A narrative field asks the LLM to write a prose summary instead of extracting a bare value. Add narrative: 2-4 to any field in the schema to request a 2–4 sentence summary. Works on both singles and table columns.

# In a singles section:
- key: investment_thesis
  type: string
  label: Investment thesis
  hint: Strategy overview section
  narrative: 2-4          # write 2 to 4 sentences

# In a table column:
- key: company_strategy
  type: string
  label: Portfolio company strategy
  narrative: 1-3          # write 1 to 3 sentences per row

Narrative fields are extracted in a separate LLM pass that uses a prose-summarisation prompt (not the standard value-extraction prompt).
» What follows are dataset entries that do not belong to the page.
import Summits.KontsevichZagierPeriods.KontsevichZagierPeriods.Theses.LowDimension
import Summits.KontsevichZagierPeriods.KontsevichZagierPeriods.Theorems.HurwitzMicroSectorsNormalFormPrincipleDimOneAssembly

/-!
# `LowdimBaker0DimLeOne` (stmt-KontsevichZagierPeriods-10622) — closing candidate

Candidate closing file prepared by the lead seat of crux stmt-KontsevichZagierPeriods-3869 (line
SketchIdeator1, seat c4), whose helper file
`Theorems/HurwitzMicroSectorsNormalFormPrincipleDimOneAssembly.lean` proves the verbatim signature of
this item as `PiBox.Dlog.kzConjecture_of_dim_le_one` (Kontsevich–Zagier's Conjecture 1 for all
representations of KZ's rational shape of dimensions `≤ 1`; input Baker's theorem `baker_holds`).
A prover seat holding item 10622 lands this file `--workitem stmt-KontsevichZagierPeriods-10622` and
releases `--by Summit.KontsevichZagierPeriods.LowDimension.LowdimBaker0DimLeOne.lowdimBaker0DimLeOne_proof`.

Sources: M. Kontsevich, D. Zagier, *Periods* (2001), §1.2 Conjecture 1; A. Baker, *Transcendental
Number Theory* (1975), Thm. 2.1.
-/

namespace Summit.KontsevichZagierPeriods.LowDimension.LowdimBaker0DimLeOne

/-- **KZ's Conjecture 1 in dimension `≤ 1`** (item stmt-KontsevichZagierPeriods-10622): two integral
representations of KZ's rational shape of dimensions `n, m ≤ 1` with equal values are KZ-equivalent.
[cite: KontsevichZagier2001, §1.2 Conjecture 1] -/
theorem lowdimBaker0DimLeOne_proof :
    Summit.KontsevichZagierPeriods.KontsevichZagierPeriods.Theses.LowDimension.LowdimBaker0DimLeOne :=
  Summit.KontsevichZagierPeriods.HurwitzMicroSectors.NormalFormPrinciple.PiBox.Dlog.kzConjecture_of_dim_le_one

end Summit.KontsevichZagierPeriods.LowDimension.LowdimBaker0DimLeOne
For table columns, the entity list from pass 1 is injected so the LLM writes one summary per row. The results appear in the same Markdown table columns as regular fields.

What output files does extraction produce?
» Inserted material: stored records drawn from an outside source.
omit [DecidableEq B] in
/-- The bonds of an atom set: `bs X = {b | blk b ∈ X}`. (Spelled inline everywhere: `univ.filter (fun b => blk b ∈ X)`.) [folklore] -/
theorem mem_cellBonds_iff (X : Finset β) (b : B) : b ∈ Finset.univ.filter (fun b => blk b ∈ X) ↔ blk b ∈ X := by
  simp

omit [DecidableEq B] in
/-- If every atom has a bond, the atoms of `bs X` are `X`. [folklore] -/
theorem image_blk_bs (hsurj : Function.Surjective blk) (X : Finset β) :
    (Finset.univ.filter (fun b => blk b ∈ X)).image blk = X := by
  ext a
  simp only [Finset.mem_image, Finset.mem_filter, Finset.mem_univ, true_and]
  constructor
  · rintro ⟨b, hb, rfl⟩; exact hb
  · intro ha; obtain ⟨b, rfl⟩ := hsurj a; exact ⟨b, ha, rfl⟩

omit [DecidableEq B] in
/-- The pushforward of atom sets to bond sets is injective (every atom has a bond). [folklore] -/
theorem cellBonds_injective (hsurj : Function.Surjective blk) :
    Function.Injective (fun X : Finset β => Finset.univ.filter (fun b => blk b ∈ X)) := by
  intro X X' h
  have := congrArg (fun Y : Finset B => Y.image blk) h
  simpa only [image_blk_bs blk hsurj] using this

/-- The pushforward preserves «equal or overlapping» both ways. [folklore] -/
theorem polyInc_bs_iff (hsurj : Function.Surjective blk) (X X' : Finset β) :
    polyInc (Finset.univ.filter (fun b => blk b ∈ X)) (Finset.univ.filter (fun b => blk b ∈ X')) ↔ polyInc X X' := by
  unfold polyInc
  constructor
  · rintro (h | ⟨b, hb⟩)
    · exact Or.inl (cellBonds_injective blk hsurj h)
    · rw [Finset.mem_inter, mem_cellBonds_iff, mem_cellBonds_iff] at hb
      exact Or.inr ⟨blk b, Finset.mem_inter.2 hb⟩
  · rintro (h | ⟨a, ha⟩)
    · exact Or.inl (h ▸ rfl)
    · obtain ⟨b, rfl⟩ := hsurj a
      rw [Finset.mem_inter] at ha
      exact Or.inr ⟨b, Finset.mem_inter.2 ⟨(mem_cellBonds_iff blk X b).2 ha.1, (mem_cellBonds_iff blk X' b).2 ha.2⟩⟩

/-- A pushforward meets (or equals) a bond set iff the atom set meets (or equals) the bond set's atoms. [folklore] -/
theorem polyInc_bs_left_iff (hsurj : Function.Surjective blk) (X : Finset β) (Y : Finset B) :
    polyInc (Finset.univ.filter (fun b => blk b ∈ X)) Y ↔ polyInc X (Y.image blk) := by
  unfold polyInc
  constructor
  · rintro (h | ⟨b, hb⟩)
    · subst h; exact Or.inl (image_blk_bs blk hsurj X).symm
    · rw [Finset.mem_inter, mem_cellBonds_iff] at hb
      exact Or.inr ⟨blk b, Finset.mem_inter.2 ⟨hb.1, Finset.mem_image_of_mem blk hb.2⟩⟩
  · rintro (h | ⟨c, hc⟩)
    · subst h
      rcases Y.eq_empty_or_nonempty with hY | ⟨b, hb⟩
      · subst hY; exact Or.inl (by simp)
      · exact Or.inr ⟨b, Finset.mem_inter.2 ⟨(mem_cellBonds_iff blk _ b).2 (Finset.mem_image_of_mem blk hb), hb⟩⟩
    · rw [Finset.mem_inter, Finset.mem_image] at hc
      obtain ⟨hcX, b, hbY, rfl⟩ := hc
      exact Or.inr ⟨b, Finset.mem_inter.2 ⟨(mem_cellBonds_iff blk X b).2 hcX, hbY⟩⟩

omit [DecidableEq B] in
/-- A bond set is the pushforward of an atom set iff it is the pushforward of its own atoms. [folklore] -/
theorem eq_bs_image_of_eq_bs (hsurj : Function.Surjective blk) {X : Finset β} {Y : Finset B}
    (h : Finset.univ.filter (fun b => blk b ∈ X) = Y) : Finset.univ.filter (fun b => blk b ∈ Y.image blk) = Y := by
  subst h; rw [image_blk_bs blk hsurj]

end CellMap

/-! ## §2 The partition functions agree: `Ξ_bond(w_U) = Ξ_atom(K_U)` -/

section Push

variable {P : Params} {β : Type*} [DecidableEq β] {G : Type*} (blk : PBond P 0 → β)

open Classical in
/-- ★ **`Ξ_bond(w_U) = Ξ_atom(K_U)`.**  Atom activities `K U X` on an atom family `𝒜`, a cell map `blk` hitting every atom, and bond activities `w` agreeing with `K` on the
pushforwards `bs X` (`X ∈ 𝒜`) and vanishing on every other bond polymer: the bond-polymer partition function over ALL bond polymers (the `gasZ` of LINE g19-1∕g19-2, before
taking `Re`) equals the atom partition function over `𝒜`. [cite: KoteckyPreiss1986, (1) p.492] -/
theorem gasZ_eq_atomGas (hsurj : Function.Surjective blk) (𝒜 : Finset (Finset β))
    (K : GaugeField P 0 G → Finset β → ℝ) (w : GaugeField P 0 G → Finset (PBond P 0) → ℝ) (U : GaugeField P 0 G)
    (hwon : ∀ X ∈ 𝒜, w U (Finset.univ.filter (fun b => blk b ∈ X)) = K U X)
    (hwoff : ∀ Y : Finset (PBond P 0), (∀ X ∈ 𝒜, Finset.univ.filter (fun b => blk b ∈ X) ≠ Y) → w U Y = 0) :
    polymerPartitionFunction polyInc (fun Y : Finset (PBond P 0) => ((w U Y : ℝ) : ℂ)) Finset.univ =
      polymerPartitionFunction polyInc (fun X : Finset β => ((K U X : ℝ) : ℂ)) 𝒜 := by
  have hsymm : ∀ Y Y' : Finset (PBond P 0), polyInc Y Y' → polyInc Y' Y := fun Y Y' h => by
    rcases h with h | h
    · exact Or.inl h.symm
    · exact Or.inr (by rwa [Finset.inter_comm])
  -- restrict to the image family (activities vanish elsewhere)
  rw [polymerPartitionFunction_eq_of_vanish_off hsymm _ (Finset.subset_univ (𝒜.image fun X => Finset.univ.filter (fun b => blk b ∈ X))) ?_]
  · -- relabel along the injective, `polyInc`-preserving pushforward
    refine polymerPartitionFunction_image (inc := polyInc) (inc' := polyInc) ((cellBonds_injective blk hsurj).injOn) (fun X _ X' _ => polyInc_bs_iff blk hsurj X X') ?_
    intro X hX
    simp only [hwon X hX]
  · intro Y _ hY
    have : w U Y = 0 := hwoff Y fun X hX hXY => hY (Finset.mem_image.2 ⟨X, hX, hXY⟩)
    simp [this]

/-! ## §3 `w U ∅ = 0` and V-locality of the pushed activities -/

/-- The empty bond polymer is the pushforward of the empty atom set only. [folklore] -/
theorem bs_eq_empty_iff (hsurj : Function.Surjective blk) (X : Finset β) :
    Finset.univ.filter (fun b => blk b ∈ X) = ∅ ↔ X = ∅ := by
  constructor
  · intro h
    have := congrArg (fun Y : Finset (PBond P 0) => Y.image blk) h
    simpa only [image_blk_bs blk hsurj, Finset.image_empty] using this
  · rintro rfl; simp

/-- `w U ∅ = 0` when the atom activities vanish on `∅` (or `∅ ∉ 𝒜`). [folklore] -/
theorem atomPush_empty (hsurj : Function.Surjective blk) (𝒜 : Finset (Finset β))
    (K : GaugeField P 0 G → Finset β → ℝ) (w : GaugeField P 0 G → Finset (PBond P 0) → ℝ) (U : GaugeField P 0 G)
    (hwon : ∀ X ∈ 𝒜, w U (Finset.univ.filter (fun b => blk b ∈ X)) = K U X)
    (hwoff : ∀ Y : Finset (PBond P 0), (∀ X ∈ 𝒜, Finset.univ.filter (fun b => blk b ∈ X) ≠ Y) → w U Y = 0)
    (hK : ∅ ∈ 𝒜 → K U ∅ = 0) : w U ∅ = 0 := by
  by_cases h : ∅ ∈ 𝒜
  · have := hwon ∅ h
    rw [(bs_eq_empty_iff blk hsurj ∅).2 rfl] at this
    rw [this, hK h]
  · exact hwoff ∅ fun X hX hXe => h ((bs_eq_empty_iff blk hsurj X).1 hXe ▸ hX)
Each extraction writes four files next to the archived PDF:

File	Format	Contents
extract-singles-{suffix}.md	Markdown pipe table	One row — all scalar fields
extract-singles-{suffix}.yaml	YAML	Same row(s), dict-keyed by primary key column
extract-tables-{suffix}.md	Markdown, one `## table_name` section per table	Multi-row tables
extract-tables-{suffix}.yaml	YAML	Dict keyed by table name; each row has an auto-incremented `id`

The YAML files are machine-readable mirrors — useful as input for downstream scripts or spreadsheet imports without parsing Markdown.

Phase 4 — Query

What's the difference between Snapshot, Series, and Trend queries?

Snapshot: Returns one document per matching entity at a single selected date. Filters are multi-select — you can compare multiple entities side by side.
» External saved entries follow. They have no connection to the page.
import Mathlib
import HarnessLib
import Summits.CriticalPhenomena.PercolationContinuityZ3.Theses.PercTreeValue
import Literature.Probability.Percolation.BondPercolationSymmetry
import Literature.Probability.Percolation.LatticeSymmetry
import Literature.Probability.LatticeModels.LatticeGraphProofs

/-!
# `stub_restrictSymm` of line `SketchIdeator2` (crux `TetrahedronDisjointCoexistence`,
# stmt-CriticalPhenomena-7798): the pair symmetry `φ_r` for restricted connections

Registered stub `stub_restrictSymm` of the lead's skeleton
`Cruxes/TetrahedronDisjointCoexistence/Lines/SketchIdeator2.lean`, landed DEF-FREE over tree
declarations.

With `a_r = (r,r,0)`, `b_r = (r,0,r)`, `c_r = (0,r,r)` in `ℤ³`, `H_r = {x | 2x₂ + 2 ≤ r}` and
`U_r = {x | r + 2 ≤ 2x₂}`:
`P(b_r ↔ c_r in U_r) = P(0 ↔ a_r in H_r)` for `P = bondPercolation (zdGraph 3) p`, every `p`.

Proof. The rotoreflection `φ_r(x) = (r − x₁, x₀, r − x₂)` is an automorphism of the
nearest-neighbour graph `ℤ³` (it permutes and reflects coordinates, so it preserves the
`ℓ¹`-distance, `zdGraph_adj_iff_norm_holds`), with `φ_r 0 = b_r`, `φ_r a_r = c_r` and
`(φ_r x)₂ = r − x₂`, so `φ_r '' H_r = U_r`. Bond percolation is invariant under graph
automorphisms (`bondPercolation_real_preimage_relabel_iso`: `P {ω | φ '' ω ∈ S} = P(S)`), and
`ω ↦ φ '' ω` pulls the restricted connection event `{φ x ↔ φ y in φ(S)}` back to `{x ↔ y in S}`
(`relabel_mem_openConnIn` of `LatticeSymmetry.lean`, in both directions), whence the claim.
-/

noncomputable section

namespace Summit.CriticalPhenomena.PercolationContinuityZ3.Theorems.TetrahedronDisjointCoexistence

open MeasureTheory
open Literature.Probability.Percolation Literature.Probability.LatticeModels

/-- The restricted connection event of the image pulls back to the restricted connection event:
`(φ '' ·)⁻¹ {φ x ↔ φ y in φ(S)} = {x ↔ y in S}` (same statement and proof as
`Literature.Barriers.CriticalPhenomena.preimage_relabel_openConnIn` of
`KozmaNachmiasLemma11Steps.lean`, repeated here to keep the import closure light). -/
theorem restrictSymm_preimage_relabel_openConnIn {V W : Type*} (φ : V ≃ W) (S : Set V)
    (x y : V) :
    BondConfig.relabel (sym2Equiv φ) ⁻¹' openConnIn (φ '' S) (φ x) (φ y) = openConnIn S x y := by
  ext ω
  constructor
  · intro h
    have h' := relabel_mem_openConnIn φ.symm h
    simpa only [relabel_symm_relabel, Equiv.symm_image_image, Equiv.symm_apply_apply] using h'
  · exact relabel_mem_openConnIn φ

/-- **Restricted pair symmetry.** With `a_r = (r,r,0)`, `b_r = (r,0,r)`, `c_r = (0,r,r)`,
`H_r = {x | 2x₂ + 2 ≤ r}`, `U_r = {x | r + 2 ≤ 2x₂}`:
`P(b_r ↔ c_r in U_r) = P(0 ↔ a_r in H_r)` for `P = bondPercolation (zdGraph 3) p`, by the
lattice automorphism `φ_r(x) = (r − x₁, x₀, r − x₂)` (`φ_r 0 = b_r`, `φ_r a_r = c_r`,
`φ_r '' H_r = U_r`), the transport `(φ_r '' ·)⁻¹ {φ_r x ↔ φ_r y in φ_r(S)} = {x ↔ y in S}`
(`restrictSymm_preimage_relabel_openConnIn`) and the automorphism invariance of bond percolation
(`bondPercolation_real_preimage_relabel_iso`). -/
theorem stub_restrictSymm (p : unitInterval) (r : ℕ) :
    (bondPercolation (zdGraph 3) p).real
        (openConnIn {x : Site 3 | (r : ℤ) + 2 ≤ 2 * x 2} (![(r : ℤ), 0, (r : ℤ)] : Site 3)
          ![0, (r : ℤ), (r : ℤ)]) =
      (bondPercolation (zdGraph 3) p).real
        (openConnIn {x : Site 3 | 2 * x 2 + 2 ≤ (r : ℤ)} (0 : Site 3) ![(r : ℤ), (r : ℤ), 0]) := by
  -- `ℓ¹` characterisation of adjacency in `ℤ³`
  have hadj : ∀ x y : Site 3, (zdGraph 3).Adj x y ↔ ∑ i, |x i - y i| = 1 :=
    zdGraph_adj_iff_norm_holds
  have habs : ∀ s t : ℤ, |(r : ℤ) - s - ((r : ℤ) - t)| = |s - t| := by
    intro s t
    rw [abs_sub_comm]
    congr 1
    ring
  -- the rotoreflection `φ_r(x) = (r - x₁, x₀, r - x₂)`, an automorphism of `ℤ³`
  let φ : zdGraph 3 ≃g zdGraph 3 :=
    { toFun := fun x => ![(r : ℤ) - x 1, x 0, (r : ℤ) - x 2]
      invFun := fun y => ![y 1, (r : ℤ) - y 0, (r : ℤ) - y 2]
      left_inv := fun x => by
        funext i
        fin_cases i <;> simp
      right_inv := fun y => by
        funext i
        fin_cases i <;> simp
      map_rel_iff' := fun {a b} => by
        simp only [Equiv.coe_fn_mk, hadj, Fin.sum_univ_three, Matrix.cons_val_zero,
          Matrix.cons_val_one, Matrix.head_cons, Matrix.cons_val_two, Matrix.tail_cons, habs]
        constructor <;> intro h <;> linarith }
  have hφ : ∀ x : Site 3, φ x = ![(r : ℤ) - x 1, x 0, (r : ℤ) - x 2] := fun x => rfl
  have hφs : ∀ y : Site 3, φ.symm y = ![y 1, (r : ℤ) - y 0, (r : ℤ) - y 2] := fun y => rfl
  have hφ0 : φ 0 = ![(r : ℤ), 0, (r : ℤ)] := by
    rw [hφ]
    funext i
    fin_cases i <;> simp
  have hφa : φ ![(r : ℤ), (r : ℤ), 0] = ![0, (r : ℤ), (r : ℤ)] := by
    rw [hφ]
    funext i
    fin_cases i <;> simp
  -- `φ_r '' H_r = U_r`
  have hU : ⇑φ '' {x : Site 3 | 2 * x 2 + 2 ≤ (r : ℤ)} = {x : Site 3 | (r : ℤ) + 2 ≤ 2 * x 2} := by
    ext y
    constructor
    · rintro ⟨x, hx, rfl⟩
      simp only [Set.mem_setOf_eq, hφ, Matrix.cons_val_two, Matrix.tail_cons, Matrix.head_cons]
        at hx ⊢
      omega
    · intro hy
      refine ⟨φ.symm y, ?_, φ.apply_symm_apply y⟩
      simp only [Set.mem_setOf_eq, hφs, Matrix.cons_val_two, Matrix.tail_cons, Matrix.head_cons]
        at hy ⊢
      omega
  have h1 := restrictSymm_preimage_relabel_openConnIn φ.toEquiv
    {x : Site 3 | 2 * x 2 + 2 ≤ (r : ℤ)} (0 : Site 3) ![(r : ℤ), (r : ℤ), 0]
  rw [RelIso.coe_fn_toEquiv, hU, hφ0, hφa] at h1
  rw [← h1]
  exact (bondPercolation_real_preimage_relabel_iso φ p _).symm

end Summit.CriticalPhenomena.PercolationContinuityZ3.Theorems.TetrahedronDisjointCoexistence

end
Series: Returns all documents for a single entity across a date range (start → end). Filters are single-select — pick one entity to follow over time.

Trend: Compares documents at two specific dates (T and T‑1). Only entities that have a document at both dates are included — unpaired documents are discarded. Filters are multi-select.

How does Trend mode handle missing documents?

Trend mode performs a strict entity intersection between the two selected dates. If an entity has a document at T but not at T‑1 (or vice versa), it is silently excluded from the result set.

The selection result shows the number of matched entity pairs and the total document count (always 2× the entity count). This guarantees the LLM always receives complete before/after pairs.

The Previous Date selector only shows dates earlier than or equal to the selected Date — it will never be empty because the current Date is always included as a fallback.

How does the Chat feature work?

The Chat tab lets you ask natural-language questions. It retrieves relevant document passages from the archived Markdown files and passes them as context to the LLM. Answers are grounded in actual document content — not hallucinated from model memory.

What are Query Templates?

Query templates let you save and reuse query configurations (filters + prompt). They are stored as Markdown files in _query-templates/ inside your workspace. Manage them from the Templates tab — create, edit, and run templates directly without re-entering parameters each time.

Can I save query results?

Yes. After running a query, use the Save Output action to persist the result as a Markdown file in queries-output/{snapshot|series|trend}/{reporting-date}/. Saved outputs appear as counts in the Dashboard panel.

What is the "Transmuted" mode and when should I use it?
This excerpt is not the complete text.